Die letzten beiden Tage sind wir in Bangkok im Kino gewesen. Gestern im Bangkok Airways Cinema, heute im IMAX 4D Kino Bangkok. Dies sind nur zwei von vielen Kinos im Paragon Cineplex nahe der BTS Station Siam. Die Auswahl an Kinos ist riesig, und überall bekommt man etwas anderes für sein Geld geboten.
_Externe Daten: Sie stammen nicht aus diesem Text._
/-- **The renormalised potential is integrable**: `y ↦ (D²Φ_δ(c - y) - D²Φ_δ(x₀ - y))(w y, w y)`
is integrable for a uniformly locally `L²` field (the difference of kernels is
`O(|c - x₀| |y|⁻⁴)`). [folklore] -/
theorem integrable_evalDiag_fderiv2_newtonReg_sub (x₀ c : (EuclideanSpace ℝ (Fin 3))) :
    Integrable (fun y => evalDiag (w y)
      (fderiv ℝ (fderiv ℝ (newtonReg δ)) (c - y) - fderiv ℝ (fderiv ℝ (newtonReg δ)) (x₀ - y)))
      volume := by
  obtain ⟨Cw, hCwtop, hCw⟩ := exists_lintegral_mul_inv_one_add_norm_pow_le
  obtain ⟨C, hC0, hC⟩ := exists_norm_fderiv3_newtonReg_le_inv hδ
  obtain ⟨hint, -⟩ := integrable_inv_one_add_norm_pow_mul_norm_sq hCwtop hCw hw hAtop hA x₀
  have hcont : Continuous fun y : (EuclideanSpace ℝ (Fin 3)) =>
      fderiv ℝ (fderiv ℝ (newtonReg δ)) (c - y) - fderiv ℝ (fderiv ℝ (newtonReg δ)) (x₀ - y) :=
    ((contDiff_fderiv2_newtonReg δ).continuous.comp (continuous_const.sub continuous_id)).sub
      ((contDiff_fderiv2_newtonReg δ).continuous.comp (continuous_const.sub continuous_id))
  refine Integrable.mono' (hint.const_mul (C * ‖c - x₀‖ * (1 + ‖c - x₀‖) ^ 4)) ?_
    (Eventually.of_forall fun y => ?_)
  · exact aestronglyMeasurable_evalDiag_apply hw hcont.aestronglyMeasurable
  · calc ‖evalDiag (w y) (fderiv ℝ (fderiv ℝ (newtonReg δ)) (c - y) -
          fderiv ℝ (fderiv ℝ (newtonReg δ)) (x₀ - y))‖
        ≤ ‖evalDiag (w y)‖ * ‖fderiv ℝ (fderiv ℝ (newtonReg δ)) (c - y) -
          fderiv ℝ (fderiv ℝ (newtonReg δ)) (x₀ - y)‖ := ContinuousLinearMap.le_opNorm _ _
      _ ≤ ‖w y‖ ^ 2 * (C * ‖c - x₀‖ * (1 + ‖c - x₀‖) ^ 4 * ((1 + ‖y - x₀‖) ^ 4)⁻¹) :=
          mul_le_mul (norm_evalDiag_le _) (norm_fderiv2_newtonReg_sub_sub_le hC0 hC x₀ c y)
            (norm_nonneg _) (by positivity)
      _ = C * ‖c - x₀‖ * (1 + ‖c - x₀‖) ^ 4 * (((1 + ‖y - x₀‖) ^ 4)⁻¹ * ‖w y‖ ^ 2) := by ring

/-- **Differentiating the renormalised potential under the integral sign.** For a uniformly
locally `L²` field `w` and `δ > 0`, the renormalised potential
`𝒢(c) = ∫ (D²Φ_δ(c - y) - D²Φ_δ(x₀ - y))(w y, w y) dy` has the Fréchet derivative
`∫ evalDiag(w y) ∘ D³Φ_δ(c₀ - y) dy` at every `c₀` (dominated convergence: `‖D³Φ_δ(c - y)‖ ≤
16 C (1 + |y - c₀|)⁻⁴` for `|c - c₀| ≤ 1`). [folklore] -/
theorem hasFDerivAt_integral_evalDiag_fderiv2_newtonReg_sub (x₀ c₀ : (EuclideanSpace ℝ (Fin 3))) :
    HasFDerivAt (fun c : (EuclideanSpace ℝ (Fin 3)) => ∫ y, evalDiag (w y)
        (fderiv ℝ (fderiv ℝ (newtonReg δ)) (c - y) - fderiv ℝ (fderiv ℝ (newtonReg δ)) (x₀ - y)))
      (∫ y, (evalDiag (w y)).comp (fderiv ℝ (fderiv ℝ (fderiv ℝ (newtonReg δ))) (c₀ - y))) c₀ := by
  obtain ⟨Cw, hCwtop, hCw⟩ := exists_lintegral_mul_inv_one_add_norm_pow_le
  obtain ⟨C, hC0, hC⟩ := exists_norm_fderiv3_newtonReg_le_inv hδ
  obtain ⟨hint, -⟩ := integrable_inv_one_add_norm_pow_mul_norm_sq hCwtop hCw hw hAtop hA c₀
  have h2c : Continuous (fderiv ℝ (fderiv ℝ (newtonReg δ))) := (contDiff_fderiv2_newtonReg δ).continuous
  have h2d : Differentiable ℝ (fderiv ℝ (fderiv ℝ (newtonReg δ))) :=
    (contDiff_fderiv2_newtonReg δ).differentiable (by norm_num)
  have hfd3 : ∀ p, fderiv ℝ (fderiv ℝ (fderiv ℝ (newtonReg δ))) p =
      fderiv ℝ (fderiv ℝ (fderiv ℝ (newtonReg δ))) p := fun _ => rfl
  refine hasFDerivAt_integral_of_dominated_of_fderiv_le
    (F' := fun c y => (evalDiag (w y)).comp (fderiv ℝ (fderiv ℝ (fderiv ℝ (newtonReg δ))) (c - y)))
    (bound := fun y => C * 16 * (((1 + ‖y - c₀‖) ^ 4)⁻¹ * ‖w y‖ ^ 2))
    (closedBall_mem_nhds c₀ one_pos) ?_ ?_ ?_ ?_ (hint.const_mul _) ?_
  · refine Eventually.of_forall fun c => ?_
    have hcont : Continuous fun y : (EuclideanSpace ℝ (Fin 3)) =>
        fderiv ℝ (fderiv ℝ (newtonReg δ)) (c - y) - fderiv ℝ (fderiv ℝ (newtonReg δ)) (x₀ - y) :=
      (h2c.comp (continuous_const.sub continuous_id)).sub (h2c.comp (continuous_const.sub continuous_id))
    exact aestronglyMeasurable_evalDiag_apply hw hcont.aestronglyMeasurable
  · exact integrable_evalDiag_fderiv2_newtonReg_sub hδ hw hAtop hA x₀ c₀
  · exact aestronglyMeasurable_evalDiag_comp_clm hw
      ((continuous_fderiv3_newtonReg δ).comp (continuous_const.sub continuous_id)).aestronglyMeasurable
  · refine Eventually.of_forall fun y c hc => ?_
    have hcmp : ((1 + ‖c - y‖) ^ 4)⁻¹ ≤ 16 * ((1 + ‖c₀ - y‖) ^ 4)⁻¹ :=
      inv_one_add_norm_pow_le_of_dist_le (x₀ := y) (y := c) (z := c₀)
        (by rw [dist_comm]; exact mem_closedBall.1 hc)
    rw [norm_sub_rev y c₀]
    calc ‖(evalDiag (w y)).comp (fderiv ℝ (fderiv ℝ (fderiv ℝ (newtonReg δ))) (c - y))‖
        ≤ ‖evalDiag (w y)‖ * ‖fderiv ℝ (fderiv ℝ (fderiv ℝ (newtonReg δ))) (c - y)‖ :=
          ContinuousLinearMap.opNorm_comp_le _ _
      _ ≤ ‖w y‖ ^ 2 * (C * (16 * ((1 + ‖c₀ - y‖) ^ 4)⁻¹)) :=
          mul_le_mul (norm_evalDiag_le _) ((hC _).trans (mul_le_mul_of_nonneg_left hcmp hC0))
            (norm_nonneg _) (by positivity)
      _ = C * 16 * (((1 + ‖c₀ - y‖) ^ 4)⁻¹ * ‖w y‖ ^ 2) := by ring
  · refine Eventually.of_forall fun y c _ => ?_
    have h1 : HasFDerivAt (fun c : (EuclideanSpace ℝ (Fin 3)) => fderiv ℝ (fderiv ℝ (newtonReg δ)) (c - y))
        (fderiv ℝ (fderiv ℝ (fderiv ℝ (newtonReg δ))) (c - y)) c := by
      have := (h2d (c - y)).hasFDerivAt.comp c (hasFDerivAt_sub_const y)
      rwa [ContinuousLinearMap.comp_id] at this
    exact ((evalDiag (w y)).hasFDerivAt.comp c h1).sub_const _

/-- **The directional derivatives of the renormalised potential** are the `D³Φ_δ`-pairings:
`∂_e 𝒢(c) = ∫ D³Φ_δ(c - y)(e)(w y, w y) dy`. [folklore] -/
theorem fderiv_integral_evalDiag_fderiv2_newtonReg_sub_apply (x₀ c e : (EuclideanSpace ℝ (Fin 3))) :
    fderiv ℝ (fun c : (EuclideanSpace ℝ (Fin 3)) => ∫ y, evalDiag (w y)
        (fderiv ℝ (fderiv ℝ (newtonReg δ)) (c - y) - fderiv ℝ (fderiv ℝ (newtonReg δ)) (x₀ - y)))
      c e = ∫ y, evalDiag (w y) (fderiv ℝ (fderiv ℝ (fderiv ℝ (newtonReg δ))) (c - y) e) := by
  rw [(hasFDerivAt_integral_evalDiag_fderiv2_newtonReg_sub hδ hw hAtop hA x₀ c).fderiv,
    ContinuousLinearMap.integral_apply]
  · rfl
  · obtain ⟨Cw, hCwtop, hCw⟩ := exists_lintegral_mul_inv_one_add_norm_pow_le
    obtain ⟨C, hC0, hC⟩ := exists_norm_fderiv3_newtonReg_le_inv hδ
    obtain ⟨hint, -⟩ := integrable_inv_one_add_norm_pow_mul_norm_sq hCwtop hCw hw hAtop hA c
    refine Integrable.mono' (hint.const_mul C) ?_ (Eventually.of_forall fun y => ?_)
    · exact aestronglyMeasurable_evalDiag_comp_clm hw
        ((continuous_fderiv3_newtonReg δ).comp (continuous_const.sub continuous_id)).aestronglyMeasurable
    · rw [norm_sub_rev y c]
      calc ‖(evalDiag (w y)).comp (fderiv ℝ (fderiv ℝ (fderiv ℝ (newtonReg δ))) (c - y))‖
          ≤ ‖evalDiag (w y)‖ * ‖fderiv ℝ (fderiv ℝ (fderiv ℝ (newtonReg δ))) (c - y)‖ :=
            ContinuousLinearMap.opNorm_comp_le _ _
        _ ≤ ‖w y‖ ^ 2 * (C * ((1 + ‖c - y‖) ^ 4)⁻¹) :=
            mul_le_mul (norm_evalDiag_le _) (hC _) (norm_nonneg _) (by positivity)
        _ = C * (((1 + ‖c - y‖) ^ 4)⁻¹ * ‖w y‖ ^ 2) := by ring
Das AIS IMAX 4D Kino in Bangkok

Wie jeden Abend sitzen wir zusammen und unterhalten uns mit unseren Mitbewohnern. Was kann man sich in Bangkok alles ansehen, oder was kann man in Bangkok unternehmen. „Seid Ihr in Bangkok schon einmal im Kino gewesen? Nein? Das solltet Ihr unbedingt machen! Ein unglaubliches Erlebnis!“ Daraufhin haben wir uns an unsere Laptops gesetzt, um uns ein Kino zu suchen. Das ist gar nicht so einfach, denn die Auswahl ist riesig. Da die neuen Filme in Bangkok auch donnerstags anlaufen, und wir nicht wussten wie voll es am Donnerstag sein würde, sind wir bereits am Mittwoch zum Paragon Cineplex gefahren. Wir wollten Karten für das AIS IMAX 4D Kino Bangkok vorbestellen. Am Donnerstag den 29.Januar 2015 läuft Projekt Alamanc im IMAX 4D Kino Bangkok an, also eine Woche früher als in Deutschland.

Paragon Cineplex nahe der BTS Station Siam

Seid Ihr in Bangkok schon einmal im Kino gewesen?

Paragon Cineplex Bangkok

Das solltet Ihr unbedingt machen! Ein unglaubliches Erlebnis!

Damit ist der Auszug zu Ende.